***** Records for processing
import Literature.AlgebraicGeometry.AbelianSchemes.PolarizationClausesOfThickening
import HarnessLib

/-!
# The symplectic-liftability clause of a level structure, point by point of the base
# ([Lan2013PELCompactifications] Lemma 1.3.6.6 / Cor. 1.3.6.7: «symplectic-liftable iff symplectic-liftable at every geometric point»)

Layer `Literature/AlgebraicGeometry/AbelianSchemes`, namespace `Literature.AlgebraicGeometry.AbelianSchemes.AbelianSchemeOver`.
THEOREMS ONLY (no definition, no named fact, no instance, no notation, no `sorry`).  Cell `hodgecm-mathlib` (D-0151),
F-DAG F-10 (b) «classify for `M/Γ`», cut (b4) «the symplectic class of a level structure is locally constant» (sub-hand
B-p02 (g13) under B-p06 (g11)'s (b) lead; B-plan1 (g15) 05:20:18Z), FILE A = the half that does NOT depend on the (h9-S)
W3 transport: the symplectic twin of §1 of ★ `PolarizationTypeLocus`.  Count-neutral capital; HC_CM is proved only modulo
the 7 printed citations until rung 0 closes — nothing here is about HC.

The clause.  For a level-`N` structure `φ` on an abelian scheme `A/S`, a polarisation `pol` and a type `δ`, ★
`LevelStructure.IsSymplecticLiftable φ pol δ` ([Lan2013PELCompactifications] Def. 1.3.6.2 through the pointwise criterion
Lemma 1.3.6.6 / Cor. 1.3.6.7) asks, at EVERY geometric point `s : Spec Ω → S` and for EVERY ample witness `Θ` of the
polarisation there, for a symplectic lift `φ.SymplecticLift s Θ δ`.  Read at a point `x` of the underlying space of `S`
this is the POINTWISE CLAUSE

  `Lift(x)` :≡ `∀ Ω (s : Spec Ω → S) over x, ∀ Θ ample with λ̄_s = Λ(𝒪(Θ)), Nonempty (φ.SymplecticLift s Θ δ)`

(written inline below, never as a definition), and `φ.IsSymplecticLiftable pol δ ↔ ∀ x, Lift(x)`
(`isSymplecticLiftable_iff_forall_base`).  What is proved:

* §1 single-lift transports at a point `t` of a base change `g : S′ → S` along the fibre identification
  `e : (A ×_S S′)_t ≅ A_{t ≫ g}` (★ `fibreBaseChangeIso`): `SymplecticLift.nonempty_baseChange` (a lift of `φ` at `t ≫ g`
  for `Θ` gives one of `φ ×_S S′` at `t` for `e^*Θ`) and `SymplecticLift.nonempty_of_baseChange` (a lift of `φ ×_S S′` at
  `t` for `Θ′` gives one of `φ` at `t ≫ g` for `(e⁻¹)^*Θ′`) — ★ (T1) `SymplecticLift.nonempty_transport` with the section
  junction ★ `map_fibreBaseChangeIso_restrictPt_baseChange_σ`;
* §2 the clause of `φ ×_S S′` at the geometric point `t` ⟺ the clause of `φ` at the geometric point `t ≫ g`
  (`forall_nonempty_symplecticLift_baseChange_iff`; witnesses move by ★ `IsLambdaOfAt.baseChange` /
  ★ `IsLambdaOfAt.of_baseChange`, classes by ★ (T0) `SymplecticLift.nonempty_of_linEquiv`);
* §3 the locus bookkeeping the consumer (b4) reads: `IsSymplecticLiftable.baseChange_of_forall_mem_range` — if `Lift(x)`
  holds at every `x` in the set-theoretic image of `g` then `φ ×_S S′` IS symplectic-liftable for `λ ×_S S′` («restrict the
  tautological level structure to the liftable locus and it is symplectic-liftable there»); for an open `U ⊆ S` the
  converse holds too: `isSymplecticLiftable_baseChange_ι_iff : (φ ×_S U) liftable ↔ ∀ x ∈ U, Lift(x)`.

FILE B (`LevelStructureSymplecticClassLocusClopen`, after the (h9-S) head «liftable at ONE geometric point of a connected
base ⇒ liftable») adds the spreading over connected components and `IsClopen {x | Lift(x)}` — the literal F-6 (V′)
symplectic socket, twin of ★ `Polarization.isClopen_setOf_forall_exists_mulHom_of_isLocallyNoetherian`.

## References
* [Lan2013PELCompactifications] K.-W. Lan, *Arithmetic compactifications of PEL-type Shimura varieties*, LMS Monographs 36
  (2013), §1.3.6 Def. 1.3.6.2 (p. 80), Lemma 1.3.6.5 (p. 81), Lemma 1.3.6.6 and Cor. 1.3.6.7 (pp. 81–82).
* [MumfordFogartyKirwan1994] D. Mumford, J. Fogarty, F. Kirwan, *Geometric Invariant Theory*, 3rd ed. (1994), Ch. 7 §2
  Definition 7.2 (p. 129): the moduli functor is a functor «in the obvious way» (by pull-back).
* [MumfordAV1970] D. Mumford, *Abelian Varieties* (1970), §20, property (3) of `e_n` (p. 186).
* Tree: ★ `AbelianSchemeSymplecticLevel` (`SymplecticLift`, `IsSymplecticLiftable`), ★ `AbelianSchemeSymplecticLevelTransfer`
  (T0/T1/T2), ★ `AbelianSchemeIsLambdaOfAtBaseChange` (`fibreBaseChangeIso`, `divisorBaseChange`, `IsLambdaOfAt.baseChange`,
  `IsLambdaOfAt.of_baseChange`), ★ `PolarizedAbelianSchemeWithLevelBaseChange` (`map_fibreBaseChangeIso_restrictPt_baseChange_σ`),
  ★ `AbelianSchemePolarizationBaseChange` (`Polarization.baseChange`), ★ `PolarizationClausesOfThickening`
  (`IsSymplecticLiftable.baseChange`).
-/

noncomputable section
**********
***** Records for processing
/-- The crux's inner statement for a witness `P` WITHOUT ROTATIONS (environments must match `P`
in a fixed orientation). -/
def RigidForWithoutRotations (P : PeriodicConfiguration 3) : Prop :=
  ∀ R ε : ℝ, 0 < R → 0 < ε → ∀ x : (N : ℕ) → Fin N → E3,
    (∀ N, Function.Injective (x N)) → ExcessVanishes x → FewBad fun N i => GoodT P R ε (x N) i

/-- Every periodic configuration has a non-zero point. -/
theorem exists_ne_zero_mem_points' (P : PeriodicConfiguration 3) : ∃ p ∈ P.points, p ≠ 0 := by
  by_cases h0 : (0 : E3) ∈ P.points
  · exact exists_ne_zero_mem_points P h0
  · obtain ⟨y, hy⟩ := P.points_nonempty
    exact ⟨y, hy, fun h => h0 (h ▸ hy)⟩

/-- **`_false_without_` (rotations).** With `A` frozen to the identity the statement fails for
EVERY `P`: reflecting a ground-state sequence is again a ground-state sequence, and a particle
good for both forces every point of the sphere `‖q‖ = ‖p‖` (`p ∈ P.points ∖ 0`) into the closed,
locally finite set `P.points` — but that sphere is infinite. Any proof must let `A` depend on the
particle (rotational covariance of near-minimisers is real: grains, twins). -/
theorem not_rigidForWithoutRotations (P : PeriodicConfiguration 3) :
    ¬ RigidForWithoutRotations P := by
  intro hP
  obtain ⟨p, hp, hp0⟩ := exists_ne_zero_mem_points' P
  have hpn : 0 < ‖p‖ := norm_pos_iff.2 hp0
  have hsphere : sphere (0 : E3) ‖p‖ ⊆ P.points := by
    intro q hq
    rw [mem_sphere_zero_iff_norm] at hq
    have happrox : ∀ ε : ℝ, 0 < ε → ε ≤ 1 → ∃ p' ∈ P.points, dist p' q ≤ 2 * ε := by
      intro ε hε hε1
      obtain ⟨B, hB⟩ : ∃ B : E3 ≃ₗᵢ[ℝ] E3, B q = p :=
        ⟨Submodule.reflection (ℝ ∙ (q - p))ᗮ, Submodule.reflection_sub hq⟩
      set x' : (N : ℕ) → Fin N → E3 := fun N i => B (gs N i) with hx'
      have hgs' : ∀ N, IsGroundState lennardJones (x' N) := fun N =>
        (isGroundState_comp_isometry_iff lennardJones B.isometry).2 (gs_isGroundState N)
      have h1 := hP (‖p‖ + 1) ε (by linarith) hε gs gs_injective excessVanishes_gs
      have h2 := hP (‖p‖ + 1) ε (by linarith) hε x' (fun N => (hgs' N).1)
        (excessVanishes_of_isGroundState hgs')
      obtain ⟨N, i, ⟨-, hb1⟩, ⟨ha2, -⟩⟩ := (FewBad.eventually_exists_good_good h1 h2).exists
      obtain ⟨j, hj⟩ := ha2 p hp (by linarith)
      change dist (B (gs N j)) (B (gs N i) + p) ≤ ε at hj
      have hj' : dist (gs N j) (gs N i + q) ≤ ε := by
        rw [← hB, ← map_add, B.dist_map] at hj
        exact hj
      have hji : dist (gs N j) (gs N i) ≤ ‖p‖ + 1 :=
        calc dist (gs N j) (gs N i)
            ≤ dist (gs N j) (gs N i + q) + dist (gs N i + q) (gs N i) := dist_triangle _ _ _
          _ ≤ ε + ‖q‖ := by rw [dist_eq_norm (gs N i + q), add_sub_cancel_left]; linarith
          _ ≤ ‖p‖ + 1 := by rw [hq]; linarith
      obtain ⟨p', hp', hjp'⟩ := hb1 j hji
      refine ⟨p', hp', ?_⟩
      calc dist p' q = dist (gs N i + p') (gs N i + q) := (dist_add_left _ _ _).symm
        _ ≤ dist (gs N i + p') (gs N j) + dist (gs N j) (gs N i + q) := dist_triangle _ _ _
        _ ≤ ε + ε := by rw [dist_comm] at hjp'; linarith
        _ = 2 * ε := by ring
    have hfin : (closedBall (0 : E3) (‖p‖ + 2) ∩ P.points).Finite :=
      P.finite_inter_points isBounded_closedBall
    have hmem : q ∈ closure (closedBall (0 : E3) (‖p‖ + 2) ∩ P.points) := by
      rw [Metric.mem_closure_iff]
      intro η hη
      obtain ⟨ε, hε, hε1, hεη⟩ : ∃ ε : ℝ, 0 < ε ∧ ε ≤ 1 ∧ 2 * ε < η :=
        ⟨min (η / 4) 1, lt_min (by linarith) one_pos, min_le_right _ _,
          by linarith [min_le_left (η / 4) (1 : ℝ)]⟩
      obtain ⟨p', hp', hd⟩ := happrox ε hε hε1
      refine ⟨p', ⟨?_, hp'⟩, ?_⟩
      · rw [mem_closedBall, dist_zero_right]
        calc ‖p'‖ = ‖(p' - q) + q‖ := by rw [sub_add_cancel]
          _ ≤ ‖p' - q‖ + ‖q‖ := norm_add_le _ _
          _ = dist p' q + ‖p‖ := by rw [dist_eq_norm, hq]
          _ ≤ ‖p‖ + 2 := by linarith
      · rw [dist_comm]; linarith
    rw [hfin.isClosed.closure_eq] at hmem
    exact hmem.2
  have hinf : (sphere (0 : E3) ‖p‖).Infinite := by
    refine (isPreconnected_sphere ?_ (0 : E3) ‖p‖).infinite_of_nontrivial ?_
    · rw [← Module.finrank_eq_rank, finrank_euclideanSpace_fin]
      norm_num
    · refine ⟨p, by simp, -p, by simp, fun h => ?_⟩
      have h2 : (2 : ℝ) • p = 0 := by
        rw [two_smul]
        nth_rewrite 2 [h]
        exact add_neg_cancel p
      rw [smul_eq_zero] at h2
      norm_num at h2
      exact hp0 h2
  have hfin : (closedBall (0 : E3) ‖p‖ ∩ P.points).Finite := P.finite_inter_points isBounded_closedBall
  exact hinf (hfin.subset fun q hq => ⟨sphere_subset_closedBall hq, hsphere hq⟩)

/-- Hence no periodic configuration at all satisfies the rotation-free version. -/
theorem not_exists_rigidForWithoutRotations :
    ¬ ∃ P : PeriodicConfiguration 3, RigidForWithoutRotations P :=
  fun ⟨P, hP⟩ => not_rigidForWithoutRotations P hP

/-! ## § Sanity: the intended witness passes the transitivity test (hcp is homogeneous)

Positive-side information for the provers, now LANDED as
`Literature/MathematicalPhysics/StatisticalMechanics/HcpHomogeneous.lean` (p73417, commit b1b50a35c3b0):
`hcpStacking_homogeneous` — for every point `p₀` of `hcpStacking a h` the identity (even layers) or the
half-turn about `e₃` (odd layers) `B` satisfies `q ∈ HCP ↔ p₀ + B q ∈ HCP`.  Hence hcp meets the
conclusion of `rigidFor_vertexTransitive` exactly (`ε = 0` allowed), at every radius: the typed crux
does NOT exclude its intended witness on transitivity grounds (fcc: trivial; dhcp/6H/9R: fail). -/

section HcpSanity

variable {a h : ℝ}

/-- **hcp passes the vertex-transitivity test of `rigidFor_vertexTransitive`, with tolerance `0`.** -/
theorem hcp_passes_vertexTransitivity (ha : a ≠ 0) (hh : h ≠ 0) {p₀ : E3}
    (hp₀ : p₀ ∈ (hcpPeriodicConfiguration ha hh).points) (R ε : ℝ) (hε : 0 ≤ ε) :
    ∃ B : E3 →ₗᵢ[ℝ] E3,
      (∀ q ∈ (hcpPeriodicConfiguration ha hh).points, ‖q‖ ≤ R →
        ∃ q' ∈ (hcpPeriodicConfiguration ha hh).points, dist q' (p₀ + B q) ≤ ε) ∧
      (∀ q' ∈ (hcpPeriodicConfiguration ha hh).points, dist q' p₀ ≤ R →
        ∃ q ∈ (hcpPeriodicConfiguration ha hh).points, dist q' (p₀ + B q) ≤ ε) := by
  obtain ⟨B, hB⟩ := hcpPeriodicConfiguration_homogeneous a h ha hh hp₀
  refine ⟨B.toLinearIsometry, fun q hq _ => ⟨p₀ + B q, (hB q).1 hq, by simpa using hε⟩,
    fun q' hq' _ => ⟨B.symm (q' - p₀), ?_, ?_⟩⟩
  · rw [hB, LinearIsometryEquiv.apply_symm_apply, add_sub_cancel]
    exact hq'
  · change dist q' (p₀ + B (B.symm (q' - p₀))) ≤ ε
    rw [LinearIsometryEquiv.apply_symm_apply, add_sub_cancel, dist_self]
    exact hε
**********
→ Exercise
Only the lines above starting with the one with "have hfin : (closedBall (0 : E3) (‖p‖" and going through the one with "layers) or the" are to be copied, word for word and with both ends kept.

→ Answer for this exercise
    have hfin : (closedBall (0 : E3) (‖p‖ + 2) ∩ P.points).Finite :=
      P.finite_inter_points isBounded_closedBall
    have hmem : q ∈ closure (closedBall (0 : E3) (‖p‖ + 2) ∩ P.points) := by
      rw [Metric.mem_closure_iff]
      intro η hη
      obtain ⟨ε, hε, hε1, hεη⟩ : ∃ ε : ℝ, 0 < ε ∧ ε ≤ 1 ∧ 2 * ε < η :=
        ⟨min (η / 4) 1, lt_min (by linarith) one_pos, min_le_right _ _,
          by linarith [min_le_left (η / 4) (1 : ℝ)]⟩
      obtain ⟨p', hp', hd⟩ := happrox ε hε hε1
      refine ⟨p', ⟨?_, hp'⟩, ?_⟩
      · rw [mem_closedBall, dist_zero_right]
        calc ‖p'‖ = ‖(p' - q) + q‖ := by rw [sub_add_cancel]
          _ ≤ ‖p' - q‖ + ‖q‖ := norm_add_le _ _
          _ = dist p' q + ‖p‖ := by rw [dist_eq_norm, hq]
          _ ≤ ‖p‖ + 2 := by linarith
      · rw [dist_comm]; linarith
    rw [hfin.isClosed.closure_eq] at hmem
    exact hmem.2
  have hinf : (sphere (0 : E3) ‖p‖).Infinite := by
    refine (isPreconnected_sphere ?_ (0 : E3) ‖p‖).infinite_of_nontrivial ?_
    · rw [← Module.finrank_eq_rank, finrank_euclideanSpace_fin]
      norm_num
    · refine ⟨p, by simp, -p, by simp, fun h => ?_⟩
      have h2 : (2 : ℝ) • p = 0 := by
        rw [two_smul]
        nth_rewrite 2 [h]
        exact add_neg_cancel p
      rw [smul_eq_zero] at h2
      norm_num at h2
      exact hp0 h2
  have hfin : (closedBall (0 : E3) ‖p‖ ∩ P.points).Finite := P.finite_inter_points isBounded_closedBall
  exact hinf (hfin.subset fun q hq => ⟨sphere_subset_closedBall hq, hsphere hq⟩)

/-- Hence no periodic configuration at all satisfies the rotation-free version. -/
theorem not_exists_rigidForWithoutRotations :
    ¬ ∃ P : PeriodicConfiguration 3, RigidForWithoutRotations P :=
  fun ⟨P, hP⟩ => not_rigidForWithoutRotations P hP

/-! ## § Sanity: the intended witness passes the transitivity test (hcp is homogeneous)

Positive-side information for the provers, now LANDED as
`Literature/MathematicalPhysics/StatisticalMechanics/HcpHomogeneous.lean` (p73417, commit b1b50a35c3b0):
`hcpStacking_homogeneous` — for every point `p₀` of `hcpStacking a h` the identity (even layers) or the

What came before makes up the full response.